And Rachel seeth that she hath not borne to Jacob, and Rachel is envious of her sister, and saith unto Jacob, 'Give me sons, and if there is none — I die.'
2 Toornig gaf Jakob Rachel ten antwoord: Neem ik soms de plaats in van God, die een vrucht aan uw schoot heeft geweigerd?
And Jacob's anger burneth against Rachel, and he saith, 'Am I in stead of God who hath withheld from thee the fruit of the womb?'
3 Nu sprak ze: Hier hebt ge Bilha, mijn slavin; houd gemeenschap met haar, dan kan zij op mijn knieën baren, en ook ik door middel van haar uw geslacht opbouwen.
And she saith, 'Lo, my handmaid Bilhah, go in unto her, and she doth bear on my knees, and I am built up, even I, from her;'
4 Zij gaf hem dus haar slavin Bilha tot vrouw, en Jakob hield gemeenschap met haar.
and she giveth to him Bilhah her maid-servant for a wife, and Jacob goeth in unto her;
5 Bilha werd zwanger, en baarde Jakob een zoon.
and Bilhah conceiveth, and beareth to Jacob a son,
6 En Rachel sprak: God heeft mij recht gedaan; Hij heeft ook naar mijn smeken geluisterd en mij een zoon geschonken; daarom noemde ze hem Dan.
and Rachel saith, 'God hath decided for me, and also hath hearkened to my voice, and giveth to me a son;' therefore hath she called his name Dan.
7 Weer werd Bilha, de slavin van Rachel, zwanger en baarde Jakob een tweeden zoon.
And Bilhah, Rachel's maid-servant, conceiveth again, and beareth a second son to Jacob,
8 Nu sprak Rachel: Een heftige kamp heb ik met mijn zuster gestreden, en ik heb overwonnen.
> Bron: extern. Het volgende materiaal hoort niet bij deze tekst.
/-- **`r^{‖x−y‖₁}` is a positive semi-definite kernel on `ℤ³`** for `0 ≤ r ≤ 1`: `Σ_{i,j} c_i c_j r^{‖x_i − x_j‖₁} ≥ 0`
(product over the three coordinates of the one-dimensional Gram expansions; Schur's product theorem by expansion).
[cite: BergChristensenRessel1984, Ch. 3, Thm 1.12 (products of positive definite kernels)] [cite: Schoenberg1938] -/
theorem sum_sum_mul_pow_l1_nonneg {n : ℕ} (x : Fin n → Site 3) (c : Fin n → ℝ) {r : ℝ} (hr1 : r ≤ 1) (hr1' : -1 ≤ r) :
    0 ≤ ∑ i, ∑ j, c i * c j * r ^ (∑ k, (x i k - x j k).natAbs) := by
  -- shift to natural coordinates in `{0, …, M}`
  set B : ℤ := ∑ i, ∑ k, |x i k| with hB
  have hle : ∀ i k, |x i k| ≤ B := by
    intro i k
    calc |x i k| ≤ ∑ k, |x i k| := Finset.single_le_sum (f := fun k => |x i k|) (fun k _ => abs_nonneg _) (Finset.mem_univ k)
      _ ≤ B := Finset.single_le_sum (f := fun i => ∑ k, |x i k|)
          (fun i _ => Finset.sum_nonneg fun k _ => abs_nonneg _) (Finset.mem_univ i)
  set a : Fin n → Fin 3 → ℕ := fun i k => (x i k + B).toNat with ha
  set M : ℕ := (2 * B).toNat with hM
  have haM : ∀ i k, a i k ≤ M := by
    intro i k
    have h1 := hle i k; have h2 := le_abs_self (x i k)
    simp only [ha, hM]
    omega
  have hdist : ∀ i j k, (x i k - x j k).natAbs = (a i k - a j k) + (a j k - a i k) := by
    intro i j k
    have h1 := hle i k; have h2 := hle j k
    have h3 := neg_abs_le (x i k); have h4 := neg_abs_le (x j k)
    simp only [ha]
    omega
  -- the Gram data
  set w : ℕ → ℝ := fun s => if s = 0 then (1 : ℝ) else 1 - r ^ 2 with hw
  set φ : ℕ → ℕ → ℝ := fun s t => if s = 0 then r ^ t else if s - 1 < t then r ^ (t - s) else 0 with hφ
  have hw0 : ∀ s, 0 ≤ w s := by
    intro s
    simp only [hw]
    split_ifs
    · norm_num
    · nlinarith
  set S := Fintype.piFinset (fun _ : Fin 3 => Finset.range (M + 1)) with hS
  have hker : ∀ i j, r ^ (∑ k, (x i k - x j k).natAbs) =
      ∑ σ ∈ S, (∏ k, w (σ k)) * ((∏ k, φ (σ k) (a i k)) * (∏ k, φ (σ k) (a j k))) := by
    intro i j
    rw [← Finset.prod_pow_eq_pow_sum]
    have h1 : ∀ k, r ^ (x i k - x j k).natAbs = ∑ s ∈ Finset.range (M + 1), w s * (φ s (a i k) * φ s (a j k)) := by
      intro k
      rw [hdist]
      exact pow_dist_eq_sum_gram r (haM i k) (haM j k)
    simp_rw [h1]
    rw [Finset.prod_univ_sum (fun _ : Fin 3 => Finset.range (M + 1)) (fun k s => w s * (φ s (a i k) * φ s (a j k)))]
    refine Finset.sum_congr rfl fun σ _ => ?_
    rw [Finset.prod_mul_distrib, Finset.prod_mul_distrib]
  have hrew : ∑ i, ∑ j, c i * c j * r ^ (∑ k, (x i k - x j k).natAbs) =
      ∑ σ ∈ S, (∏ k, w (σ k)) * (∑ i, c i * ∏ k, φ (σ k) (a i k)) ^ 2 := by
    calc ∑ i, ∑ j, c i * c j * r ^ (∑ k, (x i k - x j k).natAbs)
        = ∑ i, ∑ j, ∑ σ ∈ S, c i * c j * ((∏ k, w (σ k)) * ((∏ k, φ (σ k) (a i k)) * (∏ k, φ (σ k) (a j k)))) := by
          refine Finset.sum_congr rfl fun i _ => Finset.sum_congr rfl fun j _ => ?_
          rw [hker, Finset.mul_sum]
      _ = ∑ i, ∑ σ ∈ S, ∑ j, c i * c j * ((∏ k, w (σ k)) * ((∏ k, φ (σ k) (a i k)) * (∏ k, φ (σ k) (a j k)))) :=
          Finset.sum_congr rfl fun i _ => Finset.sum_comm
      _ = ∑ σ ∈ S, ∑ i, ∑ j, c i * c j * ((∏ k, w (σ k)) * ((∏ k, φ (σ k) (a i k)) * (∏ k, φ (σ k) (a j k)))) :=
          Finset.sum_comm
      _ = ∑ σ ∈ S, (∏ k, w (σ k)) * (∑ i, c i * ∏ k, φ (σ k) (a i k)) ^ 2 := by
          refine Finset.sum_congr rfl fun σ _ => ?_
          rw [sq, Finset.sum_mul_sum, Finset.mul_sum]
          refine Finset.sum_congr rfl fun i _ => ?_
          rw [Finset.mul_sum]
          refine Finset.sum_congr rfl fun j _ => ?_
          ring
  rw [hrew]
  exact Finset.sum_nonneg fun σ _ => mul_nonneg (Finset.prod_nonneg fun k _ => hw0 _) (sq_nonneg _)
En ze noemde hem Neftali.
and Rachel saith, 'With wrestlings of God I have wrestled with my sister, yea, I have prevailed;' and she calleth his name Napthali.
9 Toen Lea zag, dat zij geen kinderen meer kreeg, nam zij Zilpa haar dienstmaagd, en gaf haar aan Jakob tot vrouw.
And Leah seeth that she hath ceased from bearing, and she taketh Zilpah her maid-servant, and giveth her to Jacob for a wife;
10 Ook Zilpa, de slavin van Lea, baarde Jakob een zoon.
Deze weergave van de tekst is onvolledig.